Aim of the exercise: Whenever the word "take" turns up in a line below, that line should be copied.

====== Given entries ======

import Summits.MatrixMultiplication.OmegaCensus.DominoZ11StructSevenData
import Summits.MatrixMultiplication.OmegaCensus.DominoZpZpStructSevenCheck
import HarnessLib

/-!
# The pair checks of family `A` for the structural part-`7` route, `p = 11` (part 6 of 6: group 2, blocks 15–19)

ω-census `pub-omega`, family (b3), seat pub-omega-group gen 24.  Framing: lottery ticket; floor = certified bounds/negative
ranges.  VALUE: per-prime kernel data of the STRUCTURAL part-`7` route (`DominoZpZpStructSeven*.lean`) for `p = 11` —
target: the OPEN census cells `(1,7,23)@484` ×2 (`A = ℤ₄ × ℤ₁₁²`, `ℤ₂² × ℤ₁₁²`) and every larger order; NOT progress on ω.

BATCHED kernel decides `checkH7axs 11 etZ11s7 ((rZ11s7.drop 4c).take 4) xsaZ11s7_g2` (`DominoZpZpStructSevenCheck.lean`): the
`y`-arrangements of the 4 representatives of block `c` are generated once in the kernel and tested against every `x`-arrangement
of the group (≈ 7.4 ms per configuration measured on the farm; 14160 configurations in this file; one decide ≲ 35 s keeps the
kernel under its memory ceiling).  Per-arrangement / per-representative theorems: `DominoZ11StructSevenPairsAX*.lean`.
Exact pre-check (`code/gen_struct7c.py`, same programs in Python): all 115440 configurations of family `A`
have ≥ 8 good pairs of the 21.  Independent of the other parts.
-/

namespace Summit.MatrixMultiplication.OmegaCensus

open ZpZpDomino

namespace ZpZpDomino

set_option maxHeartbeats 4000000 in
/-- Batched pair check, family `A`, group 2, `y`-source block 15 (6 × 480 configurations). [folklore] -/
theorem checkH7axs_11_g2_c15 : checkH7axs 11 etZ11s7 ((rZ11s7.drop 56).take 4) xsaZ11s7_g2 = true := by
  decide +kernel

set_option maxHeartbeats 4000000 in
/-- Batched pair check, family `A`, group 2, `y`-source block 16 (6 × 480 configurations). [folklore] -/
theorem checkH7axs_11_g2_c16 : checkH7axs 11 etZ11s7 ((rZ11s7.drop 60).take 4) xsaZ11s7_g2 = true := by
  decide +kernel

set_option maxHeartbeats 4000000 in
/-- Batched pair check, family `A`, group 2, `y`-source block 17 (6 × 480 configurations). [folklore] -/
theorem checkH7axs_11_g2_c17 : checkH7axs 11 etZ11s7 ((rZ11s7.drop 64).take 4) xsaZ11s7_g2 = true := by
  decide +kernel

set_option maxHeartbeats 4000000 in
/-- Batched pair check, family `A`, group 2, `y`-source block 18 (6 × 440 configurations). [folklore] -/
theorem checkH7axs_11_g2_c18 : checkH7axs 11 etZ11s7 ((rZ11s7.drop 68).take 4) xsaZ11s7_g2 = true := by
  decide +kernel

set_option maxHeartbeats 4000000 in
/-- Batched pair check, family `A`, group 2, `y`-source block 19 (6 × 480 configurations). [folklore] -/
theorem checkH7axs_11_g2_c19 : checkH7axs 11 etZ11s7 ((rZ11s7.drop 72).take 4) xsaZ11s7_g2 = true := by
  decide +kernel

end ZpZpDomino

end Summit.MatrixMultiplication.OmegaCensus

======

Answer area:
BATCHED kernel decides `checkH7axs 11 etZ11s7 ((rZ11s7.drop 4c).take 4) xsaZ11s7_g2` (`DominoZpZpStructSevenCheck.lean`): the
theorem checkH7axs_11_g2_c15 : checkH7axs 11 etZ11s7 ((rZ11s7.drop 56).take 4) xsaZ11s7_g2 = true := by
theorem checkH7axs_11_g2_c16 : checkH7axs 11 etZ11s7 ((rZ11s7.drop 60).take 4) xsaZ11s7_g2 = true := by
theorem checkH7axs_11_g2_c17 : checkH7axs 11 etZ11s7 ((rZ11s7.drop 64).take 4) xsaZ11s7_g2 = true := by
theorem checkH7axs_11_g2_c18 : checkH7axs 11 etZ11s7 ((rZ11s7.drop 68).take 4) xsaZ11s7_g2 = true := by
theorem checkH7axs_11_g2_c19 : checkH7axs 11 etZ11s7 ((rZ11s7.drop 72).take 4) xsaZ11s7_g2 = true := by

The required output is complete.